(Stored data)
────────

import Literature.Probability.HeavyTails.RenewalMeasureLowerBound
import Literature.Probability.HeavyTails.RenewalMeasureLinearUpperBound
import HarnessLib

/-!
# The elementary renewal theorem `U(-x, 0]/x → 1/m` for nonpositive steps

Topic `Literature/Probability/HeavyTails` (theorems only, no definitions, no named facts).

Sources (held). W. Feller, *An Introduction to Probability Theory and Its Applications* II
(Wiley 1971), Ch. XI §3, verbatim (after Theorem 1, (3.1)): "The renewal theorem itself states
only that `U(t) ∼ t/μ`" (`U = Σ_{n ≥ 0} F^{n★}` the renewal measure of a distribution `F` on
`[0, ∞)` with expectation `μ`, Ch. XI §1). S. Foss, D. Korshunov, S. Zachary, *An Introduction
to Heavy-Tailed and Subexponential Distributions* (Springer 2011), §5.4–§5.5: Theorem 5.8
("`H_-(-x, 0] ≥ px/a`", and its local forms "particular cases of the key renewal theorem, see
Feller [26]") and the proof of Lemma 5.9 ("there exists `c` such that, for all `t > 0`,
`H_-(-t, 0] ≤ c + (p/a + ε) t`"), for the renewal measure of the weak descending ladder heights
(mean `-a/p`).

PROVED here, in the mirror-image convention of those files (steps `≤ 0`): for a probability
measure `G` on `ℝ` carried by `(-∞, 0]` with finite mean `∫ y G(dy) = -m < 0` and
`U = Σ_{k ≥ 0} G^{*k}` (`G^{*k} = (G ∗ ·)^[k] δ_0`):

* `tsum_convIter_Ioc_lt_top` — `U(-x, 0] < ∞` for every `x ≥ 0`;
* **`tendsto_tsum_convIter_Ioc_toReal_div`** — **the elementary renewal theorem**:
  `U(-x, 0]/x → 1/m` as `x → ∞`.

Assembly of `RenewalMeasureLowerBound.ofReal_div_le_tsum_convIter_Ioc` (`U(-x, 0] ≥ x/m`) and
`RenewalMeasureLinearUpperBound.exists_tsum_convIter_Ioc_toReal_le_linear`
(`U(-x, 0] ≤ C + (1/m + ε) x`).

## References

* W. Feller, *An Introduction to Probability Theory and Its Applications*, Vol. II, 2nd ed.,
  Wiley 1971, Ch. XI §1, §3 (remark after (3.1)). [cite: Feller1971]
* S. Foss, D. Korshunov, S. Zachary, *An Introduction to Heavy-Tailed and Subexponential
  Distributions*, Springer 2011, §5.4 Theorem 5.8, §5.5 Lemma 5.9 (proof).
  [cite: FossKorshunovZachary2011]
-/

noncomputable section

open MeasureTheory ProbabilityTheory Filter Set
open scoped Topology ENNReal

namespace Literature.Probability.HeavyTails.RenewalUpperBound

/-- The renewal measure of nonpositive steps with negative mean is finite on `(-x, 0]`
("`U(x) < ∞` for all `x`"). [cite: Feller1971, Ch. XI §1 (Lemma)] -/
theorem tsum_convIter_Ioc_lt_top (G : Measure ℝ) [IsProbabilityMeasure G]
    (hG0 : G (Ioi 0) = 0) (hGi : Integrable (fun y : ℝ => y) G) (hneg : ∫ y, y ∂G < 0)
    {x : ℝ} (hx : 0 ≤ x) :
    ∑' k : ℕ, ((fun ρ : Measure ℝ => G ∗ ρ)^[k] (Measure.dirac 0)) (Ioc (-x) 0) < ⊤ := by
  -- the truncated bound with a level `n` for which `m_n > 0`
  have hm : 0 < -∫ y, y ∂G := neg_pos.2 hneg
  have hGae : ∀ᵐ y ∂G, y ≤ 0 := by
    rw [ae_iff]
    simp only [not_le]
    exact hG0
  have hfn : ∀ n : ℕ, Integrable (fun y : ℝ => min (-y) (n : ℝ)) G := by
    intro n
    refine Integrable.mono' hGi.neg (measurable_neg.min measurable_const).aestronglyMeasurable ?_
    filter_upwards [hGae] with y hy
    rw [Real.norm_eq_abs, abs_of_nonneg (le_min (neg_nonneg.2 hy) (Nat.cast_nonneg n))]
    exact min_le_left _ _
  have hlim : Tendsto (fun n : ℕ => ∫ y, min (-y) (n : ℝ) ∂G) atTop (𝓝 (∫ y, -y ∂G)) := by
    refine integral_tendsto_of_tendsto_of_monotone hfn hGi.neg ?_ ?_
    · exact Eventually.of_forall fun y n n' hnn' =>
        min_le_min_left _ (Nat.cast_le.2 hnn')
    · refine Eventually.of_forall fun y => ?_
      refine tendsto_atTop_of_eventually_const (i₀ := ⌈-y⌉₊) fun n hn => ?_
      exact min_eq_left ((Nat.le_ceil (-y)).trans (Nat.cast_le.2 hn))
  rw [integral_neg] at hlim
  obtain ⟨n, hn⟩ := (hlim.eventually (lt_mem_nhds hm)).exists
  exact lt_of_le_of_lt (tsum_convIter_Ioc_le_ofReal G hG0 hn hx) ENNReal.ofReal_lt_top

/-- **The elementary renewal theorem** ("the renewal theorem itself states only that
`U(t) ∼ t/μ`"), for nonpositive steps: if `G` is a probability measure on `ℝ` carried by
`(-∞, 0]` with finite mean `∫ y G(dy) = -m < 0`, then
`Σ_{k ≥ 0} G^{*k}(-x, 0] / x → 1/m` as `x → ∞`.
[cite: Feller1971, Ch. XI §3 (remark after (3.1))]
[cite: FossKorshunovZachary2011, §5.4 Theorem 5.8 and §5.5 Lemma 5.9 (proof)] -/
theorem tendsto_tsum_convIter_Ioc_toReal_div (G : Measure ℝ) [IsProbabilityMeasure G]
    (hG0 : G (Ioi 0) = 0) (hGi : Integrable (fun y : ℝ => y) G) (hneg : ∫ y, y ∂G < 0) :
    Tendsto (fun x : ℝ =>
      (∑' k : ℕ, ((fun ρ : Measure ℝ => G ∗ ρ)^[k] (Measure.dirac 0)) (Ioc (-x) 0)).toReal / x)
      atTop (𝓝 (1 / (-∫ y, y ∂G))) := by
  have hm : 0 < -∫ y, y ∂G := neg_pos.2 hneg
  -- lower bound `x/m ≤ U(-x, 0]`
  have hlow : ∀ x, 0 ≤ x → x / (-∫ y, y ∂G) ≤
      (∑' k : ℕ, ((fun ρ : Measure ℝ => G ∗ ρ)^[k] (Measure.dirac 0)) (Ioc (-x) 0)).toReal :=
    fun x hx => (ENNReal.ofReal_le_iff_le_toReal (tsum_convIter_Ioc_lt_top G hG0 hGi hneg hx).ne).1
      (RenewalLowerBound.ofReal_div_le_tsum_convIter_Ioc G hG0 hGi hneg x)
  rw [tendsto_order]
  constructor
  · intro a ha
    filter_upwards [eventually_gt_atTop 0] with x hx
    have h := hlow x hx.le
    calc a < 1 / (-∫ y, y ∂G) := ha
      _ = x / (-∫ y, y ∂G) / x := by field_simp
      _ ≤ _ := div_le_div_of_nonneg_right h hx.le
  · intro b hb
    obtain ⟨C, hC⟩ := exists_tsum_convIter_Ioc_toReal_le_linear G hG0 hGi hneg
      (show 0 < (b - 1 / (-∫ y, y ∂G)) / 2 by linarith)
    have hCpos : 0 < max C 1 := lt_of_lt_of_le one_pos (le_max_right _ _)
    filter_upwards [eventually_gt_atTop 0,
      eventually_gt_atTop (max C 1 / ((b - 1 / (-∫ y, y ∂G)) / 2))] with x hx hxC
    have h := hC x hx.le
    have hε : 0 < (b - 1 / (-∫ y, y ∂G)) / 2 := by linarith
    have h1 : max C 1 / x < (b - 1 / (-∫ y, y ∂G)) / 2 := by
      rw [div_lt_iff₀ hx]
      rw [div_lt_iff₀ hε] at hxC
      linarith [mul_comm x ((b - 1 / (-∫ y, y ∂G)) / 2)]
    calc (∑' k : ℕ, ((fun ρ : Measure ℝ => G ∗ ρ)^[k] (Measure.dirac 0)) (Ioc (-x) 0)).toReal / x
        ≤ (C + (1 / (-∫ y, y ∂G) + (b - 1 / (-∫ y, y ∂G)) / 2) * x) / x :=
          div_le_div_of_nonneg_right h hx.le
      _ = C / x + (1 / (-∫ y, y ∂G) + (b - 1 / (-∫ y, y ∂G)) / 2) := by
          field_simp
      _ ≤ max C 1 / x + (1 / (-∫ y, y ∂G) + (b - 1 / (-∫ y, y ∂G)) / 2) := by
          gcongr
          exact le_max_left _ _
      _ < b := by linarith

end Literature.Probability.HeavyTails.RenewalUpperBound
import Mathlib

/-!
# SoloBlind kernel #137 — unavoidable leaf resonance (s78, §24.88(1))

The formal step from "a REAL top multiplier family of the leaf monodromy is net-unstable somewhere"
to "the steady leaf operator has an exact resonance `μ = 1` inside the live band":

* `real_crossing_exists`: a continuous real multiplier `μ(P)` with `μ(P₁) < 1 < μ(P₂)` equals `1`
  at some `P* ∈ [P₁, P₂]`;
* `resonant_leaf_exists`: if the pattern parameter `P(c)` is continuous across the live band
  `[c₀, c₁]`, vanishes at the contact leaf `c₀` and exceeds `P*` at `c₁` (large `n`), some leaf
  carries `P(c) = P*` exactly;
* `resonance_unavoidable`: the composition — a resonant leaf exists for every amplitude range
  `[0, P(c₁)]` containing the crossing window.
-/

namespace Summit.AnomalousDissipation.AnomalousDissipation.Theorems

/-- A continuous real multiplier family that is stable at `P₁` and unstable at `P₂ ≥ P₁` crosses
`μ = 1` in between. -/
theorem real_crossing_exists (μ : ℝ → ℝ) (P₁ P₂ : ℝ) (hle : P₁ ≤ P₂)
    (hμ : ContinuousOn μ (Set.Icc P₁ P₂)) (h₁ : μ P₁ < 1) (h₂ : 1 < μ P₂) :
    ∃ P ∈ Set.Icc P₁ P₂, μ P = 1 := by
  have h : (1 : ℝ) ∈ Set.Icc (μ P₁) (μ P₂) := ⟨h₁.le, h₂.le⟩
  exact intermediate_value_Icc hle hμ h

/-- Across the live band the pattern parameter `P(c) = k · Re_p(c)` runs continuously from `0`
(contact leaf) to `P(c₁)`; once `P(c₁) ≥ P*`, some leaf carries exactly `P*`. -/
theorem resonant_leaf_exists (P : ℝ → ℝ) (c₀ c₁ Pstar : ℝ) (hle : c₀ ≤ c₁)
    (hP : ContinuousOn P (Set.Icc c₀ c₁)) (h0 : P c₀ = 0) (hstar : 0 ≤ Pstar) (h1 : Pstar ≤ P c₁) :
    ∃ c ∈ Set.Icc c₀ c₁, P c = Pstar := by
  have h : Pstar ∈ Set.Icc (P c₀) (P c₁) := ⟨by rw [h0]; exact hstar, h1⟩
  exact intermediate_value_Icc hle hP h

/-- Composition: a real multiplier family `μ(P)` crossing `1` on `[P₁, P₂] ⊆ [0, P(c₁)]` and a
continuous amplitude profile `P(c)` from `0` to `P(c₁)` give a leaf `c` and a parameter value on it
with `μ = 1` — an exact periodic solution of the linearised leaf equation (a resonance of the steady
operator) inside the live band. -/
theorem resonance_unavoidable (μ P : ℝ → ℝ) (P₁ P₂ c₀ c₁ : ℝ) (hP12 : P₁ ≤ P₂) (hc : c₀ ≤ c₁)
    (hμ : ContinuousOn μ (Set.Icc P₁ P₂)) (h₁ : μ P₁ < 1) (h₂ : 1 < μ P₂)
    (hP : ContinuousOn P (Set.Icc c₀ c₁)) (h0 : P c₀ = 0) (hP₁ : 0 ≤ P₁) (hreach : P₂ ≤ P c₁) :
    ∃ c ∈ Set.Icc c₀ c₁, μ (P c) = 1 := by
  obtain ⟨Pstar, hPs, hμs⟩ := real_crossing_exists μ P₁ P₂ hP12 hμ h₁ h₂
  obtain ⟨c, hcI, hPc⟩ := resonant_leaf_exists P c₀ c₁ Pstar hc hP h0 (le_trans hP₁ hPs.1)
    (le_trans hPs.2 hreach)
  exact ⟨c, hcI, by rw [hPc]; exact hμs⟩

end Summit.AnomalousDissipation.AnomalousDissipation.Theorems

────────

# Action item
From the records above, print only the lines between the one holding "Composition: a real" and the one holding "operator) inside the live band. -/", inclusive, exactly as they stand.

# Reply
/-- Composition: a real multiplier family `μ(P)` crossing `1` on `[P₁, P₂] ⊆ [0, P(c₁)]` and a
continuous amplitude profile `P(c)` from `0` to `P(c₁)` give a leaf `c` and a parameter value on it
with `μ = 1` — an exact periodic solution of the linearised leaf equation (a resonance of the steady
operator) inside the live band. -/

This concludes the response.